Плачь, Венера, и вы, Утехи, плачьте! <…>
Бедный птенчик погиб моей подружки,
Бедный птенчик, любовь моей подружки.
Милых глаз ее был он ей дороже <…>
Он с колен не слетал хозяйки милой,
Для нее лишь одной чирикал сладко,
То сюда, то туда порхал, играя.
А теперь он идет тропой туманной
В край ужасный, откуда нет возврата.
На сюжеты обоих стихотворений есть живописные полотна (довольно поздние, конца XIX — начала XX вв.), немного напоминающие наш дизайн с чайкой. О живом воробье это «Лесбия и ее воробушек» Эдуарда Джона Пойнтера
и «Лесбия с воробушком» Джона Уильяма Годварда (1916);
о мертвом — «Лесбия, оплакивающая мертвого воробья» (лежащего, разумеется, у нее между ног, в провале платья) Лоуренса Альма-Тадемы (1866).
Но, конечно, более близким орнитологическим прототипом нашей картинки, будь то намеренным или невольным, является классический мотив Леды, соблазняемой Зевсом в облике лебедя, вдохновивший величайших мастеров. Тут и Понтормо (1513),
и Леонардо (1515), от картины которого сохранилась только копия,
и эротически более смелый Микеланджело (1530), тоже утраченный и известный по копии Рубенса (1600),
и анатомически еще более откровенный Буше (у него несколько картин на этот сюжет, см., например, вариант 1740 г.).
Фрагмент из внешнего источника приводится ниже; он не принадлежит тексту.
import Summits.BirchSwinnertonDyer.BirchSwinnertonDyer.Theorems.Rank2ObservatoryCubicFieldM160556
import HarnessLib

/-!
# BirchSwinnertonDyer — rank ≥ 2 observatory: class number one of the cubic field of `-79 - 5 * X + X ^ 2 + X ^ 3` (`Δ = -160556`) — certificates at the primes 113

HONEST FRAMING: per-curve certified theorems and census instruments; no claim on BSD in rank ≥ 2.

Companion of the per-FIELD file `Rank2ObservatoryCubicFieldM160556` of the KERNEL-2DESC instrument (design
`b2b-bsdr2-cert-3/KERNEL-2DESC.md` §9e–§9g): the degree-one prime-element certificates at the primes 113 (part b).
Split off for file size; generated by the same generator from the same checked data.
Sorry-free; axioms `propext`, `Classical.choice`, `Quot.sound`.
[cite: Marcus2018, Ch. 3 Thm. 27, Ch. 5 Cor. 2 of Thm. 37]
-/

-- single-conjunct summit: `Summit.BirchSwinnertonDyer.BirchSwinnertonDyer.…` repeats the name by design
set_option linter.dupNamespace false

noncomputable section

open scoped Classical NumberField

open Literature.NumberTheory.NumberFields Polynomial Module NumberField

namespace Summit.BirchSwinnertonDyer.BirchSwinnertonDyer.Rank2Observatory.TwoDescCubic

namespace FieldM160556

/-! ## Class number one -/

/-- Certificate at `113`: every ring map `ψ : 𝓞 K → ℤ/113` kills a prime element
(`α ↦ 25`: `10 + 2 * α - α ^ 2` (norm `-113`)). [cite: Marcus2018, Ch. 3, Thm. 27] -/
theorem cert113 (ψ : 𝓞 (CubicField 1 (-5) (-79)) →+* ZMod 113) : ∃ e : 𝓞 (CubicField 1 (-5) (-79)), ψ e = 0 ∧ Prime e := by
  refine cert_of_cases aeval_α ψ (fun t ht hF => ?_)
  have hroots : ∀ t : ZMod 113,
      t ^ 3 + ((1 : ℤ) : ZMod 113) * t ^ 2 + (((-5) : ℤ) : ZMod 113) * t + (((-79) : ℤ) : ZMod 113) = 0 → t = 25 := by
    decide +kernel
  obtain rfl := hroots t hF
  exact ⟨lin aeval_α 10 2 (-1), by simp only [lin, map_add, map_mul, map_pow, map_intCast, ht]; decide,
      lin_prime_of_prime irreducible aeval_α finrank_eq 10 2 (-1) (n := (-113))
        (by norm_num [MonicCubic.normForm]) (by norm_num)⟩

end FieldM160556

end Summit.BirchSwinnertonDyer.BirchSwinnertonDyer.Rank2Observatory.TwoDescCubic

end
import Summits.QuantumFields.YangMills.Theorems.BalabanUVNodesN19RateEdgeHolderD4AtTuningWindow
import Summits.QuantumFields.YangMills.Theorems.BalabanUVNodesN16PinnedLooseMatch

/-!
# BalabanUVNodes ∕ N19 — K3⁷ v5's N19′ SLOT AT THE N16-PINNED READING: the link reading at the tuning window (this seat's g2 `…D4AtTuningWindow`, p602238) under
# v5's N16 key rows — the NE3 layer PINNED LOOSE (`N16PinnedLoose 𝔯 ℓ₃ B`, dag-n16-e module 43), the MATCH row `∀ F, 0 < B F ∧ (ℓ₃ F).ε ∕ B F ≤ (ℓ₃ F).b` (v5's `N16RadiusMatch`,
# spelled), THE END's rows `N16LettersEnd N g ℓ₃` — SEVEN (v′-16) conjuncts become THEOREMS at `ε₁ := (ℓ₃ F).ε ∕ B F` and the binder `ε₁` leaves the reading

Cell `pub-ymgap`, HUMAN RULING D-0062 (Track A), WIDTH SEAT `pub-ymgap-dag-n19-w3` (N19 NE7, seat 3 of 3), generation g3; bus CLAIM-1 ∕ INTENT-1 (R455 (A)).  Cluster item K3⁷
«SpineGivenEndpointR13SepCoPH» (stmt-QuantumFields-20544), plan's skeleton **v5 941dddb108cbaacf**: stub 2 is keyed on `GuardedReadingN16 𝔯 ksel ℓ ℓ₃ g B := GuardedReading 𝔯 ksel ℓ ∧
N16PinnedLoose 𝔯 ℓ₃ B ∧ N16LettersEnd 2 g ℓ₃ ∧ N16RadiusMatch ℓ₃ B` and asks the N19′ conjunct `KeyedCoreEdgeHolderD4 β cr (rrOfRecord 𝔯 ksel)` (plan g82 K3V5-REGISTERED, bus l.28564:
«successors of n19-w3: stub-2 side»).  Filed `--kind proof --supports` that item `--as helper` (proves no registered stub).  COUNT-NEUTRAL.  THEOREMS ONLY; 0 `def`; 0 `sorry`;
`N`-generic, guard-generic `G`, reading-generic `cr`; NO Theses import (the key rows are TREE names: module 43 p600861; the match row spelled as v5's body and module 45's `hmatch`).
Imports this seat's `…D4AtTuningWindow` (p602238) and dag-n16-e's `…N16PinnedLooseMatch` (module 45, p604267; brings module 43 and `…N16HolderRegime`) — CITED BY NAME, none edited.

THE POINT (numbers, not adjectives).  The (v′-16) block of the N19′ link reading displays ≈ 33 letters of `R.ne3` (`R := rateCarriersOfRecord₁₃CoPH 𝔯 F θ hP g₀ os k`), among
them an ∃-bound data radius `ε₁` with `ε₁ ≤ 1∕4 ∧ ε₁ ≤ R.ne3.b ∧ 4ε₁ ≤ c' ∧ R.ne3.dom ⊆ sfClass 4 R.ne3.L R.ne3.Nper ε₁ 0`.  Under v5's key `R.ne3` IS RR-1's constant layer of record
read by `ℓ₃ F` with its data CUT at radius `(ℓ₃ F).ε ∕ B F` (`rateCarriers_ne3_of_pinnedLoose`), so at `ε₁ := (ℓ₃ F).ε ∕ B F`: `ε₁ ≤ R.ne3.b` is the MATCH row and the cut is
`R.ne3.dom ⊆ sfClass … ε₁ 0` (module 45 `n19_domLetter_of_pinnedLoose_match`, BY NAME); THE END's rows give `0 < b`, `512·(4+1)·(4+4)·L²·b ≤ 1`, `0 < Λ₂'` and `InEndRegimeH` at the
constant layer (= at the loose object, `Iff.rfl`), whence `1 ≤ R.ne3.Nper`, `0 ≤ R.ne3.b`, `0 ≤ R.ne3.C` (`0 ≤ constOfRecordH ≤ C`, `regimeH_spec`), `0 < R.ne3.Λ₂'`, `ε₁ ≤ b ≤ 1∕4`.
SEVEN conjuncts out, the binder `ε₁` out; what stays of that line is `4·((ℓ₃ F).ε ∕ B F) ≤ c'` (plan's located row (t-N16b) — NOT named as a guard here; module 45 §4 is
producer-ready for it).  Versus v9 at any reading: 8 (J) + 7 (AtRuns) + 2 (Along) + 3 (AtTuningWindow) + 7 (here) = 27 conjuncts out of the reading.
§0 ★ the seven rows · §1 ★★ `linkReadingAtTuningWindow_of_linkReadingAtN16PinnedReading` (the N16-PINNED reading `hlinkN16` IS a g2 tuning-window reading — g2's `hlink` text
VERBATIM as the conclusion) · §2 ★★ N19′'s edge on TUNED bare sequences MODULO `hlinkN16`.  The prefix form, v5's `KeyedCoreEdgeHolderD4` text and the plug: sibling `…AtN16PinnedReadingFSC`.

HONEST FRAMING.  Count-neutral kernel bookkeeping; `hlinkN16` is a HYPOTHESIS (NODE O's world at the runs of record on the tuning window + the other nodes' letters; 0 instances);
the pin, the match row and `N16LettersEnd N g ℓ₃` are v5's displayed KEY rows — HYPOTHESES asserted for no reading (producers of `∃ ℓ₃ g B` BY NAME: dag-n16-e module 43 §4 ∕ 45,
dag-n16-w1 p602214, each modulo node N05's conjuncts and [Balaban1985Variational] Thm 1 at leaf-06's instances); `D.Tuned` (K2⁷) and the β-window (K1⁷) are HYPOTHESES;
`cr 𝔯 G ℓ₃ g B` PARAMETERS.  NOT a proof of `stub_expansion13H` or of K3⁷; no skeleton text touched.  NE7 NOT PRINTED ∕ NOT proved; nothing of Bałaban's asserted or instantiated
(K0⁷ OPEN); N16 ∕ N19 NOT discharged; K3⁷ NOT claimed; counts unmoved (typed 28∕28 · discharged 5∕27 · A 5∕28).  One finite four-torus at fixed ε — R4 closes the CONDITIONAL
finite-𝕋⁴ rung `BalabanLadder.UV` only; NOT infinite volume ∕ OS ∕ mass gap; the YM mass gap (Clay) is NOT proved by any of this.  Standard axioms.  Edits nothing.
-/

set_option autoImplicit false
На нашей картинке «Лебедь» представлен не в прямом взаимодействии с «Ледой», а в опосредованном — через стаканчик с мороженым, но эротический драйв наглядно прочерчен той красной серией, о которой уже говорилось: шарик мороженого — браслет — цветок в волосах — купальник. Далее цветной пунктир обрывается, но естественным его продолжением являются, конечно, складки белого платья, одновременно скрывающие и акцентирующие (благодаря дуновению ветра и танцующему извиву торса) сферу желанного женского паха, locus amoenus, на который они недвусмысленно указывают. Кстати, белый цвет выступает здесь не столь уж невинным, поскольку он отдан и чайке, воплощающей страстное желание (гастрономическое и сексуальное), а фаллическое левое крыло, более близкое к девушке и наводящее на мысль об эрекции, играет переходами из белых тонов в черные, сгущающиеся кверху.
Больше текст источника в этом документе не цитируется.